July 10: Mulholland Drive, 2001
Not all classics are decades old. This film stars Betty (Naomi Watts) as an aspiring actress who is pulled into a twisted mystery when Rita (Laura Elena Harring), a woman with amnesia, stumbles into her apartment after a car crash. Guess she should have kept her door locked?

July 17: 8 ½, 1963
This Academy Award winning movie follows a film director whose project isn’t going as planned. Emphasizing imagery over ideas, the film follows the director as he navigates through past, present, and future to make the honest film he longs to without caving to pressure from his producers to make a big budget sci-fi. Perhaps he knew Star Trek: The Original Series would air three years later.

July 24: Day for Night, 1973
Drama, drama, drama. The film follows the behind the scenes happenings for the cast and crew as the determined director attempts to complete his film. Comedy, drama, romance — it’s got it all. But mostly drama. Get the picture?

July 31: Contempt, 1964
A threesome clashes — not that kind, pervs — when a director, screenwriter and producer can’t come to an agreement on how to do a remake on the film, The Odyssey. Legendary and stubborn director, Fritz Lang (playing himself) and producer Jeremy Prokosch (Jack Palance), who has no eye for film art, hire a screenwriter (Michael Piccoli) to add some panache to the film, but he quickly becomes caught up in the middle of things.

August 7: Sullivan’s Travels, 1942
A successful director disguises himself as a hobo and embarks on a journey of self-discovery to gain insight into human suffering in order to make the film, O Brother, Where Art Thou? — Only took 58 more years for someone to actually make it. Along the way, he meets a lovely woman bound to get him into trouble.

August 14: The Player, 1992
Based on the novel by Michael Tolkin, this drama/mystery follows producer Griffin Mill (Tim Robbins) as he attempts to work on a film meant to reestablish his career. The twist? He’s caught up in a criminal investigation of the murder of a writer (Vincent D'Onofrio) whose script he rejected and is now dating his girlfriend. Who even does that?
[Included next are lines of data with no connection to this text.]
import Summits.QuantumFields.YangMills.Theorems.UnitScaleTiltProp7BlockMeanContraction
import HarnessLib

/-!
# (q-gauge) SUPPLIER, ROW (T2) LETTER — **THE k-FOLD BLOCK Ad-AVERAGE OF A SITE SPIKE HAS `ℓ¹`-MASS ≤ `(L^d)^{−k}·‖A‖`, HENCE SUP `≤ (L^d)^{−k}·‖A‖ = ℓ⁻³‖A‖`**
# (the averaged gauge parameter `N⁽ᵏ⁾` of ✓`Prop7SymAvgTwSGaugeDir.QTwS_gaugeDir_of_avgSeq` — the recursion `ns (j+1) y = ns j ŷ − mean_i(ns j ŷ − Ad_{P_i} ns j x_i(y))` — at `ns 0 = δ_x ⊗ A`;
# [Balaban1985Averaging] (11) p.19, (97) p.32; [Balaban1985BackgroundPropagators] (3.19) p.393 «N⁽ᵏ⁾ = Q′λ»)

Cell `ym3-torus` (HUMAN RULING D-0037, YM ladder rung R3 — SU(2) YM₃ on T³: NOT d = 4, NOT infinite volume, NOT a mass gap, NOT Clay).  Width seat `ym3-torus-px19` (gen 14);
chair ★`ym-ust-19200-p1` g27 WORD №29 (2); px19 g14 S1-SPEC (19200 evidence #54) row (T2), first letter (`‖N⁽ᵏ⁾‖ ≤ ℓ⁻³‖A‖`).  THEOREMS ONLY (0 `def`, 0 `sorry`, default heartbeats);
`--supports stmt-QuantumFields-19200 --as helper`; count-neutral.

WHY.  In the second-order gauge-covariance identity (S1-SPEC (2)) the coarse BCH cross term (T2) is bilinear in `QTwS Y (c)` (`O(ℓ)·sup‖Y‖`) and the averaged parameter `N⁽ᵏ⁾(ĉ±)`; for a
site spike `N = δ_x ⊗ A` the averaged parameter is supported on the one block containing `x` with size `(L^d)^{−k}‖A‖ = ℓ⁻³‖A‖` — the two `ℓ`-powers give (T2)'s `ℓ⁻²`.  This file proves
the size statement for the GENERIC averaging recursion of ✓`QTwS_gaugeDir_of_avgSeq` (any level fields `V j` whose stair holonomies are norm-non-expanding, e.g. the `SU(2)`-valued background
tower ✓`Prop7DbarTwSymUnitary.dbarCovIterU_emlIterU_mem_specialUnitaryGroup_of_plaqSmall`), by the block-mean bookkeeping of ✓`Prop7BlockMeanContraction` (`x_i(y) = blockSite y i.1`,
index mean = block mean, blocks tile the torus).

WHAT IS PROVED (generic `P : Params`, normed ℂ-algebra `𝔸`).
* §1 `norm_conj_le` (`‖P·M·P⁻¹‖ ≤ ‖M‖` for `‖P‖, ‖P⁻¹‖ ≤ 1`), `meanCLM_const` (`mean_i c = c`), `avgStep_eq_mean` (the recursion IS the mean of the transported values).
* §2 ★★ `sum_norm_avgStep_le` — ONE LEVEL: `Σ_y ‖ns′ y‖ ≤ (L^d)⁻¹·Σ_x ‖ns x‖` (standing range `j + 1 ≤ m + K`).
* §3 ★★★ `sum_norm_avgSeq_le` — k LEVELS: `Σ_y ‖ns k y‖ ≤ ((L^d)⁻¹)^k·Σ_x ‖ns 0 x‖`; ★★★ `norm_avgSeq_spike_le` — spike edition: `ns 0 = Pi.single x A` ⟹ `∀ y, ‖ns k y‖ ≤ ((L^d)⁻¹)^k·‖A‖`.
HONEST SCOPE.  Finite bookkeeping; the holonomy norm letters are DISPLAYED (unitary towers discharge them); nothing of (q-gauge)-core, `hqG`, norm_G, EX, the crux or rung R3 is proved; the
Yang–Mills mass gap is NOT proved.

References: T. Bałaban, CMP **98** (1985) 17–51 [Balaban1985Averaging] ((11) p.19, (82) p.30, (97) p.32); CMP **99** (1985) 389–434 [Balaban1985BackgroundPropagators] ((3.19) p.393);
CMP **109** (1987) 249–301 [Balaban1987RG1] ((0.3)–(0.4) pp.252–253).
-/

set_option autoImplicit false

noncomputable section

open scoped BigOperators

namespace Summit.QuantumFields.YangMills.Theorems.Prop7AvgSeqSpikeMass

open Finset
open Literature.MathematicalPhysics.QuantumFieldTheory.Balaban1983to89
open T4Continuum T4ReflectionCone BlockAveraging AveragingRT
open B10Eq27TorusAxialLog (holT transl)
open B7Prop1Explicit (disp)
open B7TransferAnalyticMean (meanCLM meanCLM_apply)
open Summit.QuantumFields.YangMills.Theorems.LinearLiftGauge (card_Idx sum_blockSite_eq)
open Summit.QuantumFields.YangMills.Theorems.Prop7BlockMeanContraction (idxMean_eq_blockMean sum_sum_block_eq)

variable {P : Params} {𝔸 : Type*} [NormedRing 𝔸] [NormedAlgebra ℂ 𝔸]

/-! ## §1 Letters -/

omit [NormedAlgebra ℂ 𝔸] in
/-- `‖P·M·P⁻¹‖ ≤ ‖M‖` for a unit `P` with `‖P‖ ≤ 1`, `‖P⁻¹‖ ≤ 1`. [folklore] -/
theorem norm_conj_le {Q : 𝔸ˣ} (h₁ : ‖(Q : 𝔸)‖ ≤ 1) (h₂ : ‖((Q⁻¹ : 𝔸ˣ) : 𝔸)‖ ≤ 1) (M : 𝔸) : ‖(Q : 𝔸) * M * ((Q⁻¹ : 𝔸ˣ) : 𝔸)‖ ≤ ‖M‖ := by
  calc ‖(Q : 𝔸) * M * ((Q⁻¹ : 𝔸ˣ) : 𝔸)‖ ≤ ‖(Q : 𝔸)‖ * ‖M‖ * ‖((Q⁻¹ : 𝔸ˣ) : 𝔸)‖ :=
        (norm_mul_le _ _).trans (mul_le_mul_of_nonneg_right (norm_mul_le _ _) (norm_nonneg _))
    _ ≤ 1 * ‖M‖ * 1 := by gcongr
    _ = ‖M‖ := by ring

/-- The index family is non-empty as a real cardinal: `0 < |Idx P|` (`|Idx| = L^d·(d!)²`, `1 ≤ L`). [folklore] -/
theorem card_Idx_pos : (0 : ℝ) < (Fintype.card (Idx P) : ℝ) := by
  have h : 0 < Fintype.card (Idx P) := Fintype.card_pos
  exact_mod_cast h

/-- The mean of a constant family is the constant. [folklore] -/
theorem meanCLM_const (c : 𝔸) : meanCLM (Idx P) 𝔸 (fun _ : Idx P => c) = c := by
  rw [meanCLM_apply, sum_const, card_univ, ← Nat.cast_smul_eq_nsmul ℂ, smul_smul]
  have hc : ((Fintype.card (Idx P) : ℂ)) ≠ 0 := by
    have := (card_Idx_pos (P := P)).ne'
    exact_mod_cast this
  rw [inv_mul_cancel₀ hc, one_smul]

/-- **THE RECURSION IS THE MEAN OF THE TRANSPORTED VALUES**: `ns ŷ − mean_i (ns ŷ − P_i·ns(x_i)·P_i⁻¹) = mean_i (P_i·ns(x_i)·P_i⁻¹)`. [cite: Balaban1985Averaging, (97) p.32] -/
theorem avgStep_eq_mean {j : ℕ} (V : GaugeField P j 𝔸ˣ) (ns : Site P j → 𝔸) (y : Site P (j + 1)) :
    ns (emb y) - meanCLM (Idx P) 𝔸 (fun i : Idx P =>
        ns (emb y) - ((holT V (emb y) (stairWord i.2.1 (off i.1)) : 𝔸ˣ) : 𝔸) * ns (transl (emb y) (disp (stairWord i.2.1 (off i.1))))
          * (((holT V (emb y) (stairWord i.2.1 (off i.1)))⁻¹ : 𝔸ˣ) : 𝔸))
      = meanCLM (Idx P) 𝔸 (fun i : Idx P =>
          ((holT V (emb y) (stairWord i.2.1 (off i.1)) : 𝔸ˣ) : 𝔸) * ns (transl (emb y) (disp (stairWord i.2.1 (off i.1))))
            * (((holT V (emb y) (stairWord i.2.1 (off i.1)))⁻¹ : 𝔸ˣ) : 𝔸)) := by
  have hsplit : (fun i : Idx P =>
        ns (emb y) - ((holT V (emb y) (stairWord i.2.1 (off i.1)) : 𝔸ˣ) : 𝔸) * ns (transl (emb y) (disp (stairWord i.2.1 (off i.1))))
          * (((holT V (emb y) (stairWord i.2.1 (off i.1)))⁻¹ : 𝔸ˣ) : 𝔸))
      = (fun _ : Idx P => ns (emb y)) - (fun i : Idx P =>
          ((holT V (emb y) (stairWord i.2.1 (off i.1)) : 𝔸ˣ) : 𝔸) * ns (transl (emb y) (disp (stairWord i.2.1 (off i.1))))
            * (((holT V (emb y) (stairWord i.2.1 (off i.1)))⁻¹ : 𝔸ˣ) : 𝔸)) := by
    funext i; rfl
  rw [hsplit, map_sub, meanCLM_const, sub_sub_cancel]

/-! ## §2 One level: the block mean contracts the `ℓ¹`-mass by `(L^d)⁻¹` -/

/-- ★★ **ONE AVERAGING LEVEL CONTRACTS THE SITE MASS BY `(L^d)⁻¹`**: if `ns′ y = ns ŷ − mean_i(ns ŷ − P_i ns(x_i) P_i⁻¹)` with norm-non-expanding stair holonomies `P_i = V(Γ_{y,i})`,
then `Σ_y ‖ns′ y‖ ≤ (L^d)⁻¹·Σ_x ‖ns x‖` (standing range). [cite: Balaban1985Averaging, (97) p.32; Balaban1987RG1, (0.3)–(0.4) pp.252–253] -/
theorem sum_norm_avgStep_le {j : ℕ} (hj : j + 1 ≤ P.m + P.K) (V : GaugeField P j 𝔸ˣ)
    (hV : ∀ (y : Site P (j + 1)) (i : Idx P), ‖((holT V (emb y) (stairWord i.2.1 (off i.1)) : 𝔸ˣ) : 𝔸)‖ ≤ 1 ∧
      ‖(((holT V (emb y) (stairWord i.2.1 (off i.1)))⁻¹ : 𝔸ˣ) : 𝔸)‖ ≤ 1)
    (ns : Site P j → 𝔸) (ns' : Site P (j + 1) → 𝔸)
    (hsucc : ∀ y : Site P (j + 1), ns' y = ns (emb y) - meanCLM (Idx P) 𝔸 (fun i : Idx P =>
        ns (emb y) - ((holT V (emb y) (stairWord i.2.1 (off i.1)) : 𝔸ˣ) : 𝔸) * ns (transl (emb y) (disp (stairWord i.2.1 (off i.1))))
          * (((holT V (emb y) (stairWord i.2.1 (off i.1)))⁻¹ : 𝔸ˣ) : 𝔸))) :
    ∑ y : Site P (j + 1), ‖ns' y‖ ≤ ((P.L : ℝ) ^ P.d)⁻¹ * ∑ x : Site P j, ‖ns x‖ := by
  -- pointwise: `‖ns′ y‖ ≤ |Idx|⁻¹ Σ_i ‖ns(x_i(y))‖ = (L^d)⁻¹ Σ_r ‖ns(blockSite y r)‖`
  have hpt : ∀ y : Site P (j + 1), ‖ns' y‖ ≤ ((P.L : ℝ) ^ P.d)⁻¹ * ∑ r : Fin P.d → Fin P.L, ‖ns (Site.blockSite y r)‖ := by
    intro y
    rw [hsucc y, avgStep_eq_mean, meanCLM_apply, ← idxMean_eq_blockMean (fun x => ‖ns x‖) y]
    have hcard : ‖((Fintype.card (Idx P) : ℂ))⁻¹‖ = (Fintype.card (Idx P) : ℝ)⁻¹ := by
      rw [norm_inv, Complex.norm_natCast]
    calc ‖((Fintype.card (Idx P) : ℂ))⁻¹ • ∑ i : Idx P, ((holT V (emb y) (stairWord i.2.1 (off i.1)) : 𝔸ˣ) : 𝔸) * ns (transl (emb y) (disp (stairWord i.2.1 (off i.1))))
            * (((holT V (emb y) (stairWord i.2.1 (off i.1)))⁻¹ : 𝔸ˣ) : 𝔸)‖
        ≤ (Fintype.card (Idx P) : ℝ)⁻¹ * ∑ i : Idx P, ‖((holT V (emb y) (stairWord i.2.1 (off i.1)) : 𝔸ˣ) : 𝔸) * ns (transl (emb y) (disp (stairWord i.2.1 (off i.1))))
            * (((holT V (emb y) (stairWord i.2.1 (off i.1)))⁻¹ : 𝔸ˣ) : 𝔸)‖ := by
          rw [← hcard]; exact (norm_smul_le _ _).trans (mul_le_mul_of_nonneg_left (norm_sum_le _ _) (norm_nonneg _))
      _ ≤ (Fintype.card (Idx P) : ℝ)⁻¹ * ∑ i : Idx P, ‖ns (transl (emb y) (disp (stairWord i.2.1 (off i.1))))‖ :=
          mul_le_mul_of_nonneg_left (sum_le_sum fun i _ => norm_conj_le (hV y i).1 (hV y i).2 _) (inv_nonneg.2 (card_Idx_pos (P := P)).le)
  calc ∑ y : Site P (j + 1), ‖ns' y‖ ≤ ∑ y : Site P (j + 1), ((P.L : ℝ) ^ P.d)⁻¹ * ∑ r : Fin P.d → Fin P.L, ‖ns (Site.blockSite y r)‖ := sum_le_sum fun y _ => hpt y
    _ = ((P.L : ℝ) ^ P.d)⁻¹ * ∑ y : Site P (j + 1), ∑ x ∈ block y, ‖ns x‖ := by
        rw [mul_sum]; exact sum_congr rfl fun y _ => by rw [sum_blockSite_eq hj y (fun x => ‖ns x‖)]
    _ = ((P.L : ℝ) ^ P.d)⁻¹ * ∑ x : Site P j, ‖ns x‖ := by rw [sum_sum_block_eq]

/-! ## §3 k levels, and the spike -/

/-- ★★★ **k AVERAGING LEVELS CONTRACT THE SITE MASS BY `(L^d)^{−k}`**: for an averaging sequence `ns` (the recursion at every level `j < k` with norm-non-expanding holonomies of the
level-`j` fields `V j`), `Σ_y ‖ns k y‖ ≤ ((L^d)⁻¹)^k·Σ_x ‖ns 0 x‖` (standing range `k ≤ m + K`). [cite: Balaban1985Averaging, (11) p.19, (97) p.32] -/
theorem sum_norm_avgSeq_le (V : (j : ℕ) → GaugeField P j 𝔸ˣ)
    (hV : ∀ (j : ℕ) (y : Site P (j + 1)) (i : Idx P), ‖((holT (V j) (emb y) (stairWord i.2.1 (off i.1)) : 𝔸ˣ) : 𝔸)‖ ≤ 1 ∧
      ‖(((holT (V j) (emb y) (stairWord i.2.1 (off i.1)))⁻¹ : 𝔸ˣ) : 𝔸)‖ ≤ 1)
    (ns : (j : ℕ) → Site P j → 𝔸)
    (hsucc : ∀ (j : ℕ) (y : Site P (j + 1)), ns (j + 1) y = ns j (emb y) - meanCLM (Idx P) 𝔸 (fun i : Idx P =>
        ns j (emb y) - ((holT (V j) (emb y) (stairWord i.2.1 (off i.1)) : 𝔸ˣ) : 𝔸) * ns j (transl (emb y) (disp (stairWord i.2.1 (off i.1))))
          * (((holT (V j) (emb y) (stairWord i.2.1 (off i.1)))⁻¹ : 𝔸ˣ) : 𝔸))) :
    ∀ k : ℕ, k ≤ P.m + P.K → ∑ y : Site P k, ‖ns k y‖ ≤ (((P.L : ℝ) ^ P.d)⁻¹) ^ k * ∑ x : Site P 0, ‖ns 0 x‖
  | 0, _ => by rw [pow_zero, one_mul]
  | k + 1, hk => by
    have ih := sum_norm_avgSeq_le V hV ns hsucc k (by omega)
    have hstep := sum_norm_avgStep_le hk (V k) (hV k) (ns k) (ns (k + 1)) (hsucc k)
    have hL : 0 ≤ ((P.L : ℝ) ^ P.d)⁻¹ := by positivity
    calc ∑ y : Site P (k + 1), ‖ns (k + 1) y‖ ≤ ((P.L : ℝ) ^ P.d)⁻¹ * ∑ x : Site P k, ‖ns k x‖ := hstep
      _ ≤ ((P.L : ℝ) ^ P.d)⁻¹ * ((((P.L : ℝ) ^ P.d)⁻¹) ^ k * ∑ x : Site P 0, ‖ns 0 x‖) := mul_le_mul_of_nonneg_left ih hL
      _ = (((P.L : ℝ) ^ P.d)⁻¹) ^ (k + 1) * ∑ x : Site P 0, ‖ns 0 x‖ := by ring

/-- ★★★ **THE AVERAGED SITE SPIKE**: `ns 0 = δ_x ⊗ A` ⟹ `‖ns k y‖ ≤ ((L^d)⁻¹)^k·‖A‖` for every level-`k` site `y` (`k ≤ m + K`) — at the member's top level `k = K − n` this is `ℓ⁻³‖A‖`,
the size of the frame-corrected gauge parameter `N⁽ᵏ⁾` of a spike ((T2)∕(T3) of S1-SPEC). [cite: Balaban1985Averaging, (11) p.19, (97) p.32; Balaban1985BackgroundPropagators, (3.19) p.393] -/
theorem norm_avgSeq_spike_le [DecidableEq (Site P 0)] (V : (j : ℕ) → GaugeField P j 𝔸ˣ)
    (hV : ∀ (j : ℕ) (y : Site P (j + 1)) (i : Idx P), ‖((holT (V j) (emb y) (stairWord i.2.1 (off i.1)) : 𝔸ˣ) : 𝔸)‖ ≤ 1 ∧
      ‖(((holT (V j) (emb y) (stairWord i.2.1 (off i.1)))⁻¹ : 𝔸ˣ) : 𝔸)‖ ≤ 1)
    (x : Site P 0) (A : 𝔸) (ns : (j : ℕ) → Site P j → 𝔸) (h0 : ns 0 = Pi.single x A)
    (hsucc : ∀ (j : ℕ) (y : Site P (j + 1)), ns (j + 1) y = ns j (emb y) - meanCLM (Idx P) 𝔸 (fun i : Idx P =>
        ns j (emb y) - ((holT (V j) (emb y) (stairWord i.2.1 (off i.1)) : 𝔸ˣ) : 𝔸) * ns j (transl (emb y) (disp (stairWord i.2.1 (off i.1))))
          * (((holT (V j) (emb y) (stairWord i.2.1 (off i.1)))⁻¹ : 𝔸ˣ) : 𝔸)))
    {k : ℕ} (hk : k ≤ P.m + P.K) (y : Site P k) :
    ‖ns k y‖ ≤ (((P.L : ℝ) ^ P.d)⁻¹) ^ k * ‖A‖ := by
  have hmass : ∑ z : Site P 0, ‖ns 0 z‖ = ‖A‖ := by
    rw [h0, Finset.sum_eq_single x]
    · rw [Pi.single_eq_same]
    · intro z _ hz; rw [Pi.single_eq_of_ne hz, norm_zero]
    · intro hx; exact absurd (Finset.mem_univ x) hx
  have htot := sum_norm_avgSeq_le V hV ns hsucc k hk
  rw [hmass] at htot
  exact (Finset.single_le_sum (fun z _ => norm_nonneg (ns k z)) (Finset.mem_univ y)).trans htot

end Summit.QuantumFields.YangMills.Theorems.Prop7AvgSeqSpikeMass

end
August 21 & 25 (matinee): The Muppet Movie, 1979
Not that this needs a description, but if you ever wondered how the Muppets got famous, this movie follows their rise to fame and the turmoil they encounter along the way. The bad guy? A fast food mogul who wants to start a franchise of French-fried-frog-legs, starting with Kermit. A bit dark for the Muppets, but alright. This film will air twice: Tuesday Aug. 21 at 7 p.m. and Sat. Aug. 25 at 10:30 a.m.

August 28: Singin’ in the Rain, 1952
This film is set in the 1920s, during the time of transition from silent to talking films. Within the film, two actors, Don (Gene Kelly) and Lina, are cast repeatedly in silent roles as husband and wife, but when their film is remade into a musical, they have to find another actor, Kathy (Debbie Reynolds), to sing over Lina who has a terrible singing voice. Sorry, Lina.

$12 per movie. Every Tues., 7 p.m. Through Aug. 28. Landmark’s Midtown Art Cinema. 931 Monroe Dr. www.landmarktheatres.com/atlanta/midtown-art-cinema.  404-879-0160.